What is expected
From the line with "Or.inr (neg_ne_zero.mpr h)" through the line with "nlinarith [sq_nonneg a]", inclusive, return each line of the data below exactly and leave the rest out.

Material to process
import Summits.QuantumFields.YangMills.Theorems.FemtoCutoffLadderLocalWallCutBound
import Summits.QuantumFields.YangMills.Theorems.FemtoCutoffLadderSubOctaveBoundedUpStepDoor

/-!
# Route `FemtoCutoffLadder`, crux `LocalWallStep` (stmt-QuantumFields-26282): the eigenfunction-free cut bound for walled SECOND values —
# `s(Q') ≥ (√m − √(λ₀ε))²` from ONE admissible orthonormal trial PLANE of Rayleigh floor `m` and plane-uniform `Q'`-bad fraction `ε`

Seat `leafhand-qf-femtocutoffladder-2` g0 (2026-08-30), `--supports stmt-QuantumFields-26282`.  Companion of
`FemtoCutoffLadderLocalWallCutBound` (the `t`-half).  After ✓`localWallStep_of_oneWallLowerBounds` (p793595) the second half of the registered
stub of 26282 is the per-step lower bound (S) `s Q ≤ e^{A/(β²N)/L} · s (Q ∪ {p₀})` for the walled min–max values
`s Q' = inf_φ sSup (rayleighSet (W Q' ∧ · ⊥ φ))`.  The parent crux's tool (`le_compressedSecond_of_eigen_pair_cut`) cuts an exact orthonormal
EIGEN-pair; walled problems have no eigenfunctions in the tree.  Here:

* §1 `l2` bookkeeping on a two-dimensional span (`l2_span_self`, `l2_span_left`; `UpStep.l2_smul_right'`, `indicator_add_smul` from the tree);
* §2 ★ `le_compressedSecond_of_cut_pair` (any constraint `P` met by the cuts `1_T(af₁ + bf₂)`): if `f₁, f₂` are `l2`-orthonormal physical
  functions with physical cut-offs, every combination `f = af₁ + bf₂` has `⟨f,K_βf⟩ ≥ m‖f‖²` and cut-away mass `‖1_{Tᶜ}f‖² ≤ ε‖f‖²`
  (`ε < 1`, `λ₀ε ≤ m`), then `(√m − √(λ₀ε))² ≤ s_P` — for each constraint `φ` a non-trivial combination of the CUTS is `⊥ φ` (rank–nullity in
  the plane) and `le_sSup_rayleighSet_of_cut` bounds its Rayleigh quotient;
* §3 ★ `le_walledSecond_of_cut_pair`: the wall-set instance (threshold `β^{κ−1}`, any wall set `Q'`, any lattice, `β > 0`).
So (S) follows from «an admissible near-optimal trial PLANE for `s Q` (walled max–min ≥ `e^{−A/(2β²NL)}`-fraction of the min–max value — the
walled spectral theorem, not in the tree) whose members put fraction `≤ ε` of their mass on ONE more κ-bad plaquette» — the plane version of the
one-plaquette rarity statement that carries the content of LINE g5-A.
HONEST FRAMING: fixed-lattice variational bookkeeping; no rarity bound and no walled spectral theorem is proved here.  R2b1 is a RECORD rung —
not infinite volume, not a mass gap, not Clay; no summit is proved by this file.  No definitions, no named facts, no `sorry`.
[cite: ReedSimonIV1978, Thm. XIII.1]
-/

set_option autoImplicit false

noncomputable section

open MeasureTheory Filter Topology Real
open Literature.MathematicalPhysics.QuantumFieldTheory hiding SU2
open Literature.MathematicalPhysics.QuantumLattice

namespace Summit.QuantumFields.YangMills.Theorems.FemtoTransferGap.SFCompression

open OffTube

variable {L : ℕ} [NeZero L]

/-! ## §1 Bookkeeping on a two-dimensional span -/

/-- `‖af₁ + bf₂‖² = a² + b²` for an `l2`-orthonormal physical pair. [folklore] -/
theorem l2_span_self {f₁ f₂ : GaugeConfig 3 L SU2 → ℝ} (h₁ : IsPhys f₁) (h₂ : IsPhys f₂)
    (hn₁ : l2 f₁ f₁ = 1) (hn₂ : l2 f₂ f₂ = 1) (horth : l2 f₁ f₂ = 0) (a b : ℝ) :
    l2 (a • f₁ + b • f₂) (a • f₁ + b • f₂) = a ^ 2 + b ^ 2 := by
  rw [l2_add_add (h₁.smul a) (h₂.smul b)]
  simp only [l2_smul_left, UpStep.l2_smul_right', hn₁, hn₂, horth]
  ring

/-- `⟨ag₁ + bg₂, φ⟩ = a⟨g₁,φ⟩ + b⟨g₂,φ⟩` (physical test functions). [folklore] -/
theorem l2_span_left {g₁ g₂ φ : GaugeConfig 3 L SU2 → ℝ} (h₁ : IsPhys g₁) (h₂ : IsPhys g₂) (hφ : IsPhys φ) (a b : ℝ) :
    l2 (a • g₁ + b • g₂) φ = a * l2 g₁ φ + b * l2 g₂ φ := by
  rw [l2_add_left (h₁.smul a) (h₂.smul b) hφ, l2_smul_left, l2_smul_left]

/-! ## §2 The cut witness bound for a compressed SECOND value, from a trial plane -/

/-- ★ **`(√m − √(λ₀ε))² ≤ s_P` from ONE cut trial plane.**  `f₁, f₂` `l2`-orthonormal physical with physical cut-offs by `T`; every cut
`1_T(af₁ + bf₂)` satisfies `P`; plane Rayleigh floor `m (a² + b²) ≤ ⟨af₁+bf₂, K_β(af₁+bf₂)⟩`; plane-uniform cut-away mass
`‖1_{Tᶜ}(af₁+bf₂)‖² ≤ ε (a² + b²)` with `ε < 1` and `λ₀ε ≤ m`.  Then the compressed second value is at least `(√m − √(λ₀ε))²` (`β ≥ 0`).
[cite: ReedSimonIV1978, Thm. XIII.1] -/
theorem le_compressedSecond_of_cut_pair {β : ℝ} (hβ : 0 ≤ β) {P : (GaugeConfig 3 L SU2 → ℝ) → Prop}
    {T : Set (GaugeConfig 3 L SU2)} {f₁ f₂ : GaugeConfig 3 L SU2 → ℝ} (h₁ : IsPhys f₁) (h₂ : IsPhys f₂)
    (hcut : ∀ f : GaugeConfig 3 L SU2 → ℝ, IsPhys f → IsPhys (T.indicator f) ∧ IsPhys (Tᶜ.indicator f))
    (hP : ∀ a b : ℝ, P (T.indicator (a • f₁ + b • f₂)))
    (hn₁ : l2 f₁ f₁ = 1) (hn₂ : l2 f₂ f₂ = 1) (horth : l2 f₁ f₂ = 0) {m ε : ℝ}
    (hm : ∀ a b : ℝ, m * (a ^ 2 + b ^ 2) ≤ qform su2Rep β (a • f₁ + b • f₂) (a • f₁ + b • f₂))
    (hε : ∀ a b : ℝ, l2 (Tᶜ.indicator (a • f₁ + b • f₂)) (Tᶜ.indicator (a • f₁ + b • f₂)) ≤ ε * (a ^ 2 + b ^ 2))
    (hε1 : ε < 1) (hεm : topValue su2Rep L β * ε ≤ m) :
    (Real.sqrt m - Real.sqrt (topValue su2Rep L β * ε)) ^ 2 ≤
      sInf {x : ℝ | ∃ φ : GaugeConfig 3 L SU2 → ℝ, IsPhys φ ∧
        x = sSup (rayleighSet su2Rep L β fun ψ => P ψ ∧ l2 ψ φ = 0)} := by
  refine le_compressedSecond P fun φ hφ => ?_
  -- the cuts of the basis and a non-trivial combination orthogonal to `φ`
  have hv₁ : IsPhys (T.indicator f₁) := (hcut f₁ h₁).1
  have hv₂ : IsPhys (T.indicator f₂) := (hcut f₂ h₂).1
  obtain ⟨a, b, hab, hortho⟩ : ∃ a b : ℝ, (a ≠ 0 ∨ b ≠ 0) ∧
      a * l2 (T.indicator f₁) φ + b * l2 (T.indicator f₂) φ = 0 := by
    by_cases ha : l2 (T.indicator f₁) φ = 0 ∧ l2 (T.indicator f₂) φ = 0
    · exact ⟨1, 0, Or.inl one_ne_zero, by rw [ha.1, ha.2]; ring⟩
    · refine ⟨l2 (T.indicator f₂) φ, -l2 (T.indicator f₁) φ, ?_, by ring⟩
      rcases not_and_or.mp ha with h | h
      · exact Or.inr (neg_ne_zero.mpr h)
      · exact Or.inl h
  set f : GaugeConfig 3 L SU2 → ℝ := a • f₁ + b • f₂ with hfdef
  have hf : IsPhys f := (h₁.smul a).add (h₂.smul b)
  have hv : IsPhys (T.indicator f) := (hcut f hf).1
  have hw : IsPhys (Tᶜ.indicator f) := (hcut f hf).2
  have hab2 : 0 < a ^ 2 + b ^ 2 := by
    rcases hab with ha | hb
    · have := sq_pos_of_ne_zero ha; nlinarith [sq_nonneg b]
    · have := sq_pos_of_ne_zero hb; nlinarith [sq_nonneg a]
  have hff : l2 f f = a ^ 2 + b ^ 2 := l2_span_self h₁ h₂ hn₁ hn₂ horth a b
  have hfpos : 0 < l2 f f := by rw [hff]; exact hab2
  have hvφ : l2 (T.indicator f) φ = 0 := by
    rw [hfdef, indicator_add_smul, l2_span_left hv₁ hv₂ hφ, hortho]
  refine le_sSup_rayleighSet_of_cut hβ hf hv hw ⟨hP a b, hvφ⟩ hfpos ?_ ?_ hε1 hεm
  · rw [hff]; exact hm a b
  · rw [hff]; exact hε a b

/-! ## §3 The wall-set instance -/

/-- ★ **The walled cut bound for second values.**  For `β > 0`, any real `κ`, ANY wall set `Q'` and any `l2`-orthonormal physical pair
`f₁, f₂` whose span has Rayleigh floor `m` and puts fraction `≤ ε < 1` of its mass on «some plaquette of `Q'` is κ-bad» (plane-uniformly),
with `λ₀ε ≤ m`: `(√m − √(λ₀ε))² ≤ s Q' = inf_φ sSup (rayleighSet su2Rep L β (W Q' ∧ · ⊥ φ))`. [cite: ReedSimonIV1978, Thm. XIII.1] -/
theorem le_walledSecond_of_cut_pair {β : ℝ} (hβ : 0 < β) (κ : ℝ) (Q' : Set (Plaquette 3 L))
    {f₁ f₂ : GaugeConfig 3 L SU2 → ℝ} (h₁ : IsPhys f₁) (h₂ : IsPhys f₂)
    (hn₁ : l2 f₁ f₁ = 1) (hn₂ : l2 f₂ f₂ = 1) (horth : l2 f₁ f₂ = 0) {m ε : ℝ}
    (hm : ∀ a b : ℝ, m * (a ^ 2 + b ^ 2) ≤ qform su2Rep β (a • f₁ + b • f₂) (a • f₁ + b • f₂))
    (hε : ∀ a b : ℝ, l2 ({U : GaugeConfig 3 L SU2 | ¬ ∃ p ∈ Q',
        β ^ (κ - 1) < 2 - (su2Rep (plaquetteHolonomy U p.1 p.2.1.1 p.2.1.2)).trace.re}ᶜ.indicator (a • f₁ + b • f₂))
      ({U : GaugeConfig 3 L SU2 | ¬ ∃ p ∈ Q',
        β ^ (κ - 1) < 2 - (su2Rep (plaquetteHolonomy U p.1 p.2.1.1 p.2.1.2)).trace.re}ᶜ.indicator (a • f₁ + b • f₂)) ≤
        ε * (a ^ 2 + b ^ 2))
    (hε1 : ε < 1) (hεm : topValue su2Rep L β * ε ≤ m) :
    (Real.sqrt m - Real.sqrt (topValue su2Rep L β * ε)) ^ 2 ≤
      sInf {x : ℝ | ∃ φ : GaugeConfig 3 L SU2 → ℝ, IsPhys φ ∧ x = sSup (rayleighSet su2Rep L β fun ψ =>
        (∀ U : GaugeConfig 3 L SU2,
          (∃ p ∈ Q', β ^ (κ - 1) < 2 - (su2Rep (plaquetteHolonomy U p.1 p.2.1.1 p.2.1.2)).trace.re) → ψ U = 0) ∧
        l2 ψ φ = 0)} := by
  refine le_compressedSecond_of_cut_pair hβ.le h₁ h₂ (fun f hf => wallCutoffs_isPhys (β ^ (κ - 1)) Q' hf) ?_ hn₁ hn₂ horth hm hε hε1 hεm
  intro a b U hU
  exact Set.indicator_of_notMem (fun h : U ∈ {U : GaugeConfig 3 L SU2 | ¬ ∃ p ∈ Q',
    β ^ (κ - 1) < 2 - (su2Rep (plaquetteHolonomy U p.1 p.2.1.1 p.2.1.2)).trace.re} => h hU) _

end Summit.QuantumFields.YangMills.Theorems.FemtoTransferGap.SFCompression

end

Expected answer
      · exact Or.inr (neg_ne_zero.mpr h)
      · exact Or.inl h
  set f : GaugeConfig 3 L SU2 → ℝ := a • f₁ + b • f₂ with hfdef
  have hf : IsPhys f := (h₁.smul a).add (h₂.smul b)
  have hv : IsPhys (T.indicator f) := (hcut f hf).1
  have hw : IsPhys (Tᶜ.indicator f) := (hcut f hf).2
  have hab2 : 0 < a ^ 2 + b ^ 2 := by
    rcases hab with ha | hb
    · have := sq_pos_of_ne_zero ha; nlinarith [sq_nonneg b]
    · have := sq_pos_of_ne_zero hb; nlinarith [sq_nonneg a]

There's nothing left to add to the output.